(Collected data entries)
>>>

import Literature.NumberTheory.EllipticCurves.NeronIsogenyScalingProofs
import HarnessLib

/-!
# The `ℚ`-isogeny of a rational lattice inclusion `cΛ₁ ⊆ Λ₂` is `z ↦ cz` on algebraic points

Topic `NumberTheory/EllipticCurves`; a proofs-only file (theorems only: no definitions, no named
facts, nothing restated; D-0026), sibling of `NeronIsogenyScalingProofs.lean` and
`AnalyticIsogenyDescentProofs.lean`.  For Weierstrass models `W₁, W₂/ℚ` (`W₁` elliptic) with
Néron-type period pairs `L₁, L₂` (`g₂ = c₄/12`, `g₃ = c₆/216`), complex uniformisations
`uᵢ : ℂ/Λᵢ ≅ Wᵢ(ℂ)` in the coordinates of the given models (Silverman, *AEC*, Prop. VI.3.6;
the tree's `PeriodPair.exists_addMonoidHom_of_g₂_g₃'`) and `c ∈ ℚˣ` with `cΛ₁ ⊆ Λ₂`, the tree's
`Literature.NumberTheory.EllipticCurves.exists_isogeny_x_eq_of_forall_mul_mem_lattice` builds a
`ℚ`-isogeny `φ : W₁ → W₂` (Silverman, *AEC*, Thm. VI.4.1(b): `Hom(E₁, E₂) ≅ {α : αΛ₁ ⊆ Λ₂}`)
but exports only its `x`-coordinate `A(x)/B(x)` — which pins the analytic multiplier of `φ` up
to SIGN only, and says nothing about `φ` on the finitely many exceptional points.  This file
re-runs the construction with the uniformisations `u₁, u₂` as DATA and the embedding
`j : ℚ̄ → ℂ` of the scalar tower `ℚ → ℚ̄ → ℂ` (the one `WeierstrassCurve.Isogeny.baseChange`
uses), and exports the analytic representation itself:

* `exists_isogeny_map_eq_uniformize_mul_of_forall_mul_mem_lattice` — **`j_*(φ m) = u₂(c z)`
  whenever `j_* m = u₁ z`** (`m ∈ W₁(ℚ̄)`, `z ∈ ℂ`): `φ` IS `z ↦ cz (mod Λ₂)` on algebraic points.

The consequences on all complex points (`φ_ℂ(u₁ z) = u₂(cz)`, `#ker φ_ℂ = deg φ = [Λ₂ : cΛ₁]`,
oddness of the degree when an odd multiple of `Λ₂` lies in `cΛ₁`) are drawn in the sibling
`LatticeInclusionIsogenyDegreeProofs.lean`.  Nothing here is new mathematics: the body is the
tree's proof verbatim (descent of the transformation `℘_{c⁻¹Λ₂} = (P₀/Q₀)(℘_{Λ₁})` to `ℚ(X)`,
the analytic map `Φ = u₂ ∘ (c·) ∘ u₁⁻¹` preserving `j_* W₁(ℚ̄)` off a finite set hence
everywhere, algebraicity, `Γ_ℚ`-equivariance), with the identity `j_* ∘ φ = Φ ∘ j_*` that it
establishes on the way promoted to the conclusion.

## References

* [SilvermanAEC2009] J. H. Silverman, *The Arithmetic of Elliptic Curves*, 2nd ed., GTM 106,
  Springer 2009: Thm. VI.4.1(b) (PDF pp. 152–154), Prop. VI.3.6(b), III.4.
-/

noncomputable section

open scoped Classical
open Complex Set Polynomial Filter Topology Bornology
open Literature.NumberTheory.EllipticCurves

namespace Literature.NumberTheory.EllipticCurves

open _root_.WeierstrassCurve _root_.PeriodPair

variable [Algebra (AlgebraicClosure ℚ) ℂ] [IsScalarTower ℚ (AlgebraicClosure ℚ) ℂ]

<<<
>>>

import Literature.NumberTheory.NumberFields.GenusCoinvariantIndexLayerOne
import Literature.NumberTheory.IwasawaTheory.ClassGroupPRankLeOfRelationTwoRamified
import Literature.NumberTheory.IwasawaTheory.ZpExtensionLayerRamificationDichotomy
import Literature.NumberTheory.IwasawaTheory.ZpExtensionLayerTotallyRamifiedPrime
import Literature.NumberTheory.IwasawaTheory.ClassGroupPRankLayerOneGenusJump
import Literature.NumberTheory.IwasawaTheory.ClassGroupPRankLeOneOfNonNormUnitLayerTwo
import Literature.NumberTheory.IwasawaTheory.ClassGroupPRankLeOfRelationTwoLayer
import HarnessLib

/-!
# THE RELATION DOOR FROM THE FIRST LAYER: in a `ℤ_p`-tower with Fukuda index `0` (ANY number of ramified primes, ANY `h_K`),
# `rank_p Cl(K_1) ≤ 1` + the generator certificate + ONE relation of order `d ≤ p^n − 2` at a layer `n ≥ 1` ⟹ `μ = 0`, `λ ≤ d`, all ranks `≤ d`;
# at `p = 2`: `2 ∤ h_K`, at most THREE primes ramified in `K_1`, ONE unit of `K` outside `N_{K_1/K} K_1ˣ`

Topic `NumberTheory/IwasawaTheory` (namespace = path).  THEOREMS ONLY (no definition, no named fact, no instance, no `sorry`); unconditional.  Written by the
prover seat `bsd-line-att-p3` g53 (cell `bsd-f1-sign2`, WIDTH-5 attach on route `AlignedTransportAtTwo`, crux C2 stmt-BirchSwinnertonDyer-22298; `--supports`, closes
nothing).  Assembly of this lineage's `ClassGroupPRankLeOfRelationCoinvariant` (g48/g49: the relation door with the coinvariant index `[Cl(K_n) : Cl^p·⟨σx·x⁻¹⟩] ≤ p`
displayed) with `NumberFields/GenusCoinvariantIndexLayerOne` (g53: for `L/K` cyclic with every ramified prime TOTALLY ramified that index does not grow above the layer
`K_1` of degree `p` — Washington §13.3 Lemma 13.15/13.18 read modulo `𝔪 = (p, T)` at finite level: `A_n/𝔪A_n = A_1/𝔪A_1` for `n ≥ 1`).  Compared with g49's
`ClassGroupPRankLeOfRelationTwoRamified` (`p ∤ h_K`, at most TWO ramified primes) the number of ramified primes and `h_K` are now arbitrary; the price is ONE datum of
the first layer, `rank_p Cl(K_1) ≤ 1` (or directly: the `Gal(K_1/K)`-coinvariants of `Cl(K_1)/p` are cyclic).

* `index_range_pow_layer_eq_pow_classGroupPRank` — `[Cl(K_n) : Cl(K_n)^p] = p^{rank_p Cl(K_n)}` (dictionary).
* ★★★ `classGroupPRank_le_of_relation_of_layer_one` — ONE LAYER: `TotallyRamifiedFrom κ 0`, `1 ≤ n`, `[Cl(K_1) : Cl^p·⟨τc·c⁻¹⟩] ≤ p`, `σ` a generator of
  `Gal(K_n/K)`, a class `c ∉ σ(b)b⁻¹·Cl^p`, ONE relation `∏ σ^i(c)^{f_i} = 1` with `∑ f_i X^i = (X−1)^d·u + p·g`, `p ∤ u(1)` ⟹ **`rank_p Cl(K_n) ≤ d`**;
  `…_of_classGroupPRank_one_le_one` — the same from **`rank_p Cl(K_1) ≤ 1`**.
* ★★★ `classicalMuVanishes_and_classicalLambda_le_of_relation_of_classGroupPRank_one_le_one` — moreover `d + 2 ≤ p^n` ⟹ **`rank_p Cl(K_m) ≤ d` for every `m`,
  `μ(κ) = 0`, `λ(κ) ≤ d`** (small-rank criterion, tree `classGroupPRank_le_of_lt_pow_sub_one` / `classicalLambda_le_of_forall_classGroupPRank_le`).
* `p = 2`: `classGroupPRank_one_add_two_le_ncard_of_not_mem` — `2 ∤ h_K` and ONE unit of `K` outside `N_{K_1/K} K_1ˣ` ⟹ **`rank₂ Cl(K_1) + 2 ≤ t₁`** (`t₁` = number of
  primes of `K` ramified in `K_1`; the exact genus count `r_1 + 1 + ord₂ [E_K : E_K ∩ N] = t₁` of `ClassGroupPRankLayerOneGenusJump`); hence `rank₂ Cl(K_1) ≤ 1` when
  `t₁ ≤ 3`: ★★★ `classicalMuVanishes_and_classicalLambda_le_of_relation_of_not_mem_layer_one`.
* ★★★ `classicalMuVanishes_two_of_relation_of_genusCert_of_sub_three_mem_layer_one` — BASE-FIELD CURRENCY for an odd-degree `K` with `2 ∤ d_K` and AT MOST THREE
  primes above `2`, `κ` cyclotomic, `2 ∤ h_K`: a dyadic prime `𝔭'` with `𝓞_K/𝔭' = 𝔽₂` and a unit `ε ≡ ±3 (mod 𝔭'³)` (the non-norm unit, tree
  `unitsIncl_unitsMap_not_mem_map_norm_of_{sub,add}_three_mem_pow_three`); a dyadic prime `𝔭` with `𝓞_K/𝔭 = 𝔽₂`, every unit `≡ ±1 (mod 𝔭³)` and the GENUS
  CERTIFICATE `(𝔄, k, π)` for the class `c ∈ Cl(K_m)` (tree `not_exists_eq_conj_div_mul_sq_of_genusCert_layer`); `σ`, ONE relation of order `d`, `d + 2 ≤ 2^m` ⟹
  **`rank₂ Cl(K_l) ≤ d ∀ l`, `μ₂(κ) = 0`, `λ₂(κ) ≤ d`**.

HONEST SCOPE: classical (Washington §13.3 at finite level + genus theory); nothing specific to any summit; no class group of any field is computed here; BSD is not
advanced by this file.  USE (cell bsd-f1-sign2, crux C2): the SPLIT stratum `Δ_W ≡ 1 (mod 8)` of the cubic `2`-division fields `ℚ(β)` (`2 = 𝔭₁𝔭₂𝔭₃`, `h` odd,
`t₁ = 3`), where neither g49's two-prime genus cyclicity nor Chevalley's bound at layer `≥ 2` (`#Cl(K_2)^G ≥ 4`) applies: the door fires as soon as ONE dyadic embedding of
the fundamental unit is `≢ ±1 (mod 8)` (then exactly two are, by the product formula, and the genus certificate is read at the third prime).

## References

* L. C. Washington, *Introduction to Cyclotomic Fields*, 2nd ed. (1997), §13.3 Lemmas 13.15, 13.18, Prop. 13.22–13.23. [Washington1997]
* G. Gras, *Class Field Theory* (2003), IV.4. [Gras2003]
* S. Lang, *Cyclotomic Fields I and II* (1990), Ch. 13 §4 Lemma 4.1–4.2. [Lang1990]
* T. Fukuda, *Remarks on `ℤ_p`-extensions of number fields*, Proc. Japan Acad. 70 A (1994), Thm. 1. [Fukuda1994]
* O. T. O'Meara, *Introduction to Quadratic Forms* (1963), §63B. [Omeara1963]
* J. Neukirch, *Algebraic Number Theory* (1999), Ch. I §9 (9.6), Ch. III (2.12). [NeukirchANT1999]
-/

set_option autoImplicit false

<<<

Retype the entries above exactly, but only from the line containing "(1963), §63B. [Omeara1963]" through the line containing "set_option autoImplicit false", both included.

**YOUR RESPONSE**
* O. T. O'Meara, *Introduction to Quadratic Forms* (1963), §63B. [Omeara1963]
* J. Neukirch, *Algebraic Number Theory* (1999), Ch. I §9 (9.6), Ch. III (2.12). [NeukirchANT1999]
-/

set_option autoImplicit false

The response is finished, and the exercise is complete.